The answer consists solely of the listing's lines from the first through the line containing "(1/2 : ℚ)). [folklore] -/", each reproduced exactly.

BEGIN EXTRACTED RECORDS

import Summits.HubbardSuperconductivity.HubbardSuperconductivity.Theorems.AnisotropyChordTransferFibre3FinXBSym

/-!
# Route `AnisotropyChord` / H0 rotor rung: FIN exact-block row-`N₁` certificate at `L = 24` — cell facts, part `c`

Kernel facts `xbCellAny 24 (49/50) la lb c = true` (via the symmetric-table evaluator `xbCellAnyW` of `…FinXBSym`: `rw [← xbCellAnyW_eq]; decide +kernel`, zero data) for 2 λ-cells of the per-`L` cover
(`…FinXBCover.xbCheck`; cell design: p3 g5 scratch `xb_design.py`, float mirror `xb_mirror.py`); assembled in `…FinXBTwentyFour`.
Prover seat `hubbard-h0-rotor-p3` g5; helper for piece A = stmt-HubbardSuperconductivity-23918 of rung 19089 (`--supports`, helper class).
WHAT THIS IS NOT: nothing here proves superconductivity in the Hubbard model (rotor TARGET as worded stays FALSE, g15 verdict); kernel facts for the FIN certificate of ONE hypothesis (row `N₁`) of ONE conditional reduction.  Tree imports only; no sorry, no new axioms.
-/

set_option linter.dupNamespace false

namespace Summit.HubbardSuperconductivity.HubbardSuperconductivity.Theorems.AnisotropyChord.Transfer.Fibre3

namespace FinXB

set_option maxHeartbeats 4000000 in
/-- kernel fact: cell 19 at `L = 24` (certified, c = (11/20 : ℚ)). [folklore] -/
theorem xb24_19 : xbCellAny 24 (49/50 : ℚ) 148786271525498 152418748857664 (11/20 : ℚ) = true := by
  rw [← xbCellAnyW_eq]
  decide +kernel

set_option maxHeartbeats 4000000 in
/-- kernel fact: cell 20 at `L = 24` (certified, c = (1/2 : ℚ)). [folklore] -/
theorem xb24_20 : xbCellAny 24 (49/50 : ℚ) 152418748857664 157070199933643 (1/2 : ℚ) = true := by
  rw [← xbCellAnyW_eq]
  decide +kernel

end FinXB

end Summit.HubbardSuperconductivity.HubbardSuperconductivity.Theorems.AnisotropyChord.Transfer.Fibre3
/-- **No up-deviation of size `η` in the inertial range.** If `3^kη ≥ 2r` (`0 < η ≤ 2`) and
`μr^{j+2k+2} ≤ (η/2)A_{j+1}`, then `A_{j+1} < (1+η)A_j`: otherwise after `k` amplifications the
deviation exceeds `2r` and the next downward step is a collapse (`sq_lt_mul`).
[cite: CheskidovFriedlander2009, Lemma 2.3 p.5 and Thm 2.2 p.4–5] -/
theorem lt_of_up (h : IsSteadyState μ r A) (hμ : 0 ≤ μ) (hr : 1 ≤ r) {j : ℕ} {η : ℝ}
    (hη : 0 < η) (hη2 : η ≤ 2) {k : ℕ} (hk : 2 * r ≤ 3 ^ k * η)
    (hv : μ * r ^ (j + 2 * k + 2) ≤ η / 2 * A (j + 1)) : A (j + 1) < (1 + η) * A j := by
  by_contra hup
  push Not at hup
  have hr0 : 0 ≤ r := by linarith
  have hT1 := h.pos (j + 1)
  have hv' : μ * r ^ (j + 2 * k) ≤ η / 2 * A (j + 1) := by
    have : μ * r ^ (j + 2 * k) ≤ μ * r ^ (j + 2 * k + 2) :=
      mul_le_mul_of_nonneg_left (pow_le_pow_right₀ hr (by omega)) hμ
    exact this.trans hv
  obtain ⟨h1, h2⟩ := h.amplify_iter hμ hr hη hup k hv'
  set m := j + 2 * k with hm
  have hX := h.pos m
  have hT := h.pos (m + 1)
  have hB := h.pos (m + 2)
  -- `(1 + 3^kη)² A_{m+2} ≤ A_{m+1}`
  have hu := h.mul_le_sq hμ hr0 m
  have hB2 : (1 + 3 ^ k * η) ^ 2 * A (m + 2) ≤ A (m + 1) := by
    have hpos : 0 ≤ (1 + 3 ^ k * η) * A m := by positivity
    have e1 : ((1 + 3 ^ k * η) * A m) ^ 2 ≤ A (m + 1) ^ 2 := pow_le_pow_left₀ hpos h1 2
    have e3 : A (m + 1) * ((1 + 3 ^ k * η) ^ 2 * A (m + 2)) ≤ A (m + 1) * A (m + 1) := by
      nlinarith
    exact le_of_mul_le_mul_left e3 hT
  -- viscosity at `m+2` is below the top: `μ r^{m+2} ≤ (η/2) A_{j+1} ≤ A_{m+1}`
  have hvm : μ * r ^ (m + 2) ≤ A (m + 1) := by
    have : η / 2 * A (j + 1) ≤ A (m + 1) := by nlinarith
    exact hv.trans this
  -- no collapse at `m+1`: `A_{m+1}² < A_{m+2}(4r²A_{m+1} + μr^{m+2}) ≤ (4r²+1)A_{m+1}A_{m+2}`
  have hnc := h.sq_lt_mul hμ hr (m + 1)
  have h3 : A (m + 1) ^ 2 < (4 * r ^ 2 + 1) * A (m + 1) * A (m + 2) := by
    have : A (m + 1 + 1) * (4 * r ^ 2 * A (m + 1) + μ * r ^ (m + 1 + 1)) ≤
        A (m + 2) * (4 * r ^ 2 * A (m + 1) + A (m + 1)) := by
      rw [show m + 1 + 1 = m + 2 from rfl]
      gcongr
    nlinarith
  -- hence `(1+3^kη)² < 4r² + 1`, contradicting `3^kη ≥ 2r`
  have h4 : (1 + 3 ^ k * η) ^ 2 * A (m + 1) < (4 * r ^ 2 + 1) * A (m + 1) := by
    calc (1 + 3 ^ k * η) ^ 2 * A (m + 1) = (1 + 3 ^ k * η) ^ 2 * A (m + 1) := rfl
      _ < (4 * r ^ 2 + 1) * A (m + 1) := by nlinarith
  have h5 : (1 + 3 ^ k * η) ^ 2 < 4 * r ^ 2 + 1 := lt_of_mul_lt_mul_right h4 hT.le
  nlinarith
/-- **[EtTh] Def. 5.4 for `B_N` from {the constants dictionary, one unit of order `l·N`, the Prop. 5.5 identification
`ν : (l·Δ_Θ)_{B_N} ⊗ ℤ/Nℤ ⥲ μ_N(B_N)`}** — `ν` is the binder the Prop. 5.5 closers of record at the junction already carry; so their displayed
`hB : IsThetaSaturated B_N` reduces to `hD` (shared with Lemma 5.8 / Thm. 5.10), `hζ` and `ν`.
[cite: MochizukiEtTh2009, Def 5.4 p.327 (PDF p.101); Prop 5.5 p.327 (PDF p.101)] -/
theorem isThetaSaturated_BN_of_mulEquiv_muTorsion (hζ : ∃ u ∈ 𝔉.units 𝔉.BN, orderOf u = 𝔉.l * (𝔉.N : ℕ))
    (ν : 𝔉.lDeltaModN 𝔉.BN ≃* 𝔉.muTorsion 𝔉.BN 𝔉.N) : 𝔉.IsThetaSaturated 𝔉.BN where
  muSaturated := hD.isMuSaturated_BN hζ
  card_lDeltaModN := 𝔉.card_lDeltaModN_of_mulEquiv_muTorsion 𝔉.BN ν (hD.isMuSaturated_BN_N hζ)

/-- **[EtTh] Def. 5.4 for `B_N` at any §5 datum carrying the constants dictionary**, from one unit of order `l·N` and any identification of
`(l·Δ_Θ)_{B_N} ⊗ ℤ/Nℤ` with a group of cardinality `N` (e.g. the Prop. 5.5 closers' `ν`, `m`).
[cite: MochizukiEtTh2009, Def 5.4 p.327 (PDF p.101)] -/
theorem isThetaSaturated_BN (hζ : ∃ u ∈ 𝔉.units 𝔉.BN, orderOf u = 𝔉.l * (𝔉.N : ℕ))
    {G : Type*} [Group G] (e : 𝔉.lDeltaModN 𝔉.BN ≃* G) (hG : Nat.card G = 𝔉.N) : 𝔉.IsThetaSaturated 𝔉.BN where
  muSaturated := hD.isMuSaturated_BN hζ
  card_lDeltaModN := 𝔉.card_lDeltaModN_of_mulEquiv 𝔉.BN e hG

end ThetaFrobenioid.BiratAutAction.ConstantsDictionary

end Literature.AnabelianGeometry.EtaleTheta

END EXTRACTED RECORDS

• _COMPLETED TASK_:
import Summits.HubbardSuperconductivity.HubbardSuperconductivity.Theorems.AnisotropyChordTransferFibre3FinXBSym

/-!
# Route `AnisotropyChord` / H0 rotor rung: FIN exact-block row-`N₁` certificate at `L = 24` — cell facts, part `c`

Kernel facts `xbCellAny 24 (49/50) la lb c = true` (via the symmetric-table evaluator `xbCellAnyW` of `…FinXBSym`: `rw [← xbCellAnyW_eq]; decide +kernel`, zero data) for 2 λ-cells of the per-`L` cover
(`…FinXBCover.xbCheck`; cell design: p3 g5 scratch `xb_design.py`, float mirror `xb_mirror.py`); assembled in `…FinXBTwentyFour`.
Prover seat `hubbard-h0-rotor-p3` g5; helper for piece A = stmt-HubbardSuperconductivity-23918 of rung 19089 (`--supports`, helper class).
WHAT THIS IS NOT: nothing here proves superconductivity in the Hubbard model (rotor TARGET as worded stays FALSE, g15 verdict); kernel facts for the FIN certificate of ONE hypothesis (row `N₁`) of ONE conditional reduction.  Tree imports only; no sorry, no new axioms.
-/

set_option linter.dupNamespace false

namespace Summit.HubbardSuperconductivity.HubbardSuperconductivity.Theorems.AnisotropyChord.Transfer.Fibre3

namespace FinXB

set_option maxHeartbeats 4000000 in
/-- kernel fact: cell 19 at `L = 24` (certified, c = (11/20 : ℚ)). [folklore] -/
theorem xb24_19 : xbCellAny 24 (49/50 : ℚ) 148786271525498 152418748857664 (11/20 : ℚ) = true := by
  rw [← xbCellAnyW_eq]
  decide +kernel

set_option maxHeartbeats 4000000 in
/-- kernel fact: cell 20 at `L = 24` (certified, c = (1/2 : ℚ)). [folklore] -/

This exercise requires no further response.